Problem requirements -> Some entries follow. Reproduce exactly the lines starting at the one with "theorem scrD_expand (p" and stopping after the one with "have e0 : (Finset.univ".

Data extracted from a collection

/-! ## (★): the mode identity (5.5) cleared of denominators -/

/-- (plumbing) the determinant `𝒟` (1.18) expanded. [cite: FederbushWilliamson1987PhaseCellII, (1.18) p. 1417] -/
theorem scrD_expand (p : Momentum) : scrD p = 16 * (invSqBracket 1 p * invSqBracket 2 p * invSqBracket 3 p
    + invSqBracket 0 p * invSqBracket 2 p * invSqBracket 3 p + invSqBracket 0 p * invSqBracket 1 p * invSqBracket 3 p
    + invSqBracket 0 p * invSqBracket 1 p * invSqBracket 2 p) := by
  unfold scrD
  have e0 : (Finset.univ : Finset (Fin 4)).erase 0 = {1, 2, 3} := by decide
  have e1 : (Finset.univ : Finset (Fin 4)).erase 1 = {0, 2, 3} := by decide
  have e2 : (Finset.univ : Finset (Fin 4)).erase 2 = {0, 1, 3} := by decide
  have e3 : (Finset.univ : Finset (Fin 4)).erase 3 = {0, 1, 2} := by decide
  rw [Fin.sum_univ_four, e0, e1, e2, e3]
  simp [Finset.prod_insert, Finset.prod_singleton]
  ring

/-- (plumbing) `l₁` (2.2). [cite: FederbushWilliamson1987PhaseCellII, (2.2) p. 1417] -/
theorem l_zero (p : Momentum) : l 0 p = invSqBracket 1 p * invSqBracket 2 p + invSqBracket 1 p * invSqBracket 3 p
    + invSqBracket 2 p * invSqBracket 3 p := by
  simp [l]

/-- **(★) — (5.5) for the typed mode, cleared of denominators**: at every `p` of the ball with all `p_i ≠ 0`, `p² ≠ 0`,
`e^{ip₁} ≠ 1`, `1 + p² ≠ 0`:
`Φ·(N·e₁·(1+p²)^s + p₁²(1+ĝ)) = p²·r₀·(1+ĝ)·e₁·(1+p²)^s·A^N_1(p)`.
[cite: FederbushWilliamson1987PhaseCellII, (5.1)–(5.5) p. 1417–1418] -/
theorem main_identity (s : ℕ) {p : Momentum} (hU : p ∈ U) (hp : ∀ i, p i ≠ 0) (hc : csq p ≠ 0)
    (hf : exp (I * p 0) ≠ 1) (h1 : 1 + csq p ≠ 0) :
    Phi p * (Nn p * E 0 p * (1 + csq p) ^ s + (p 0) ^ 2 * (1 + ghat p))
      = csq p * r0 p * (1 + ghat p) * E 0 p * (1 + csq p) ^ s * AN s 0 p := by
  have hB0 := invSqBracket_eq hU hp hc 0
  have hB1 := invSqBracket_eq hU hp hc 1
  have hB2 := invSqBracket_eq hU hp hc 2
  have hB3 := invSqBracket_eq hU hp hc 3
  have hr := r0_ne_zero hU
  have hE0 := E_ne_zero hU 0; have hE1 := E_ne_zero hU 1; have hE2 := E_ne_zero hU 2; have hE3 := E_ne_zero hU 3
  have hg := one_add_ghat_ne_zero hU
  have hden := den_eq p
  have hp0 := hp 0; have hp1 := hp 1; have hp2 := hp 2; have hp3 := hp 3
  have hcs : (1 + csq p) ^ s ≠ 0 := pow_ne_zero _ h1
  -- `𝒟 = 16·r₀³·(1+ĝ)/( (p²)²·∏ p_i² )` and `l₁ = r₀²·N/((p²)²·p₂²p₃²p₄²)`
  have hS : scrD p = 16 * (r0 p ^ 3 * (csq p * (1 + ghat p)) / (csq p ^ 3 * (p 0 * p 1 * p 2 * p 3) ^ 2)) := by
    rw [scrD_expand, hB0, hB1, hB2, hB3, ← hden]
    field_simp
  have hL : l 0 p = r0 p ^ 2 * Nn p / (csq p ^ 2 * (p 1 * p 2 * p 3) ^ 2) := by
    rw [l_zero, hB1, hB2, hB3]
    unfold Nn
    field_simp
  unfold AN Aprime X
  rw [hS, hL, prefactor_eq hp hf, hB0]
  field_simp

Solution to the problem ->
theorem scrD_expand (p : Momentum) : scrD p = 16 * (invSqBracket 1 p * invSqBracket 2 p * invSqBracket 3 p
    + invSqBracket 0 p * invSqBracket 2 p * invSqBracket 3 p + invSqBracket 0 p * invSqBracket 1 p * invSqBracket 3 p
    + invSqBracket 0 p * invSqBracket 1 p * invSqBracket 2 p) := by
  unfold scrD
  have e0 : (Finset.univ : Finset (Fin 4)).erase 0 = {1, 2, 3} := by decide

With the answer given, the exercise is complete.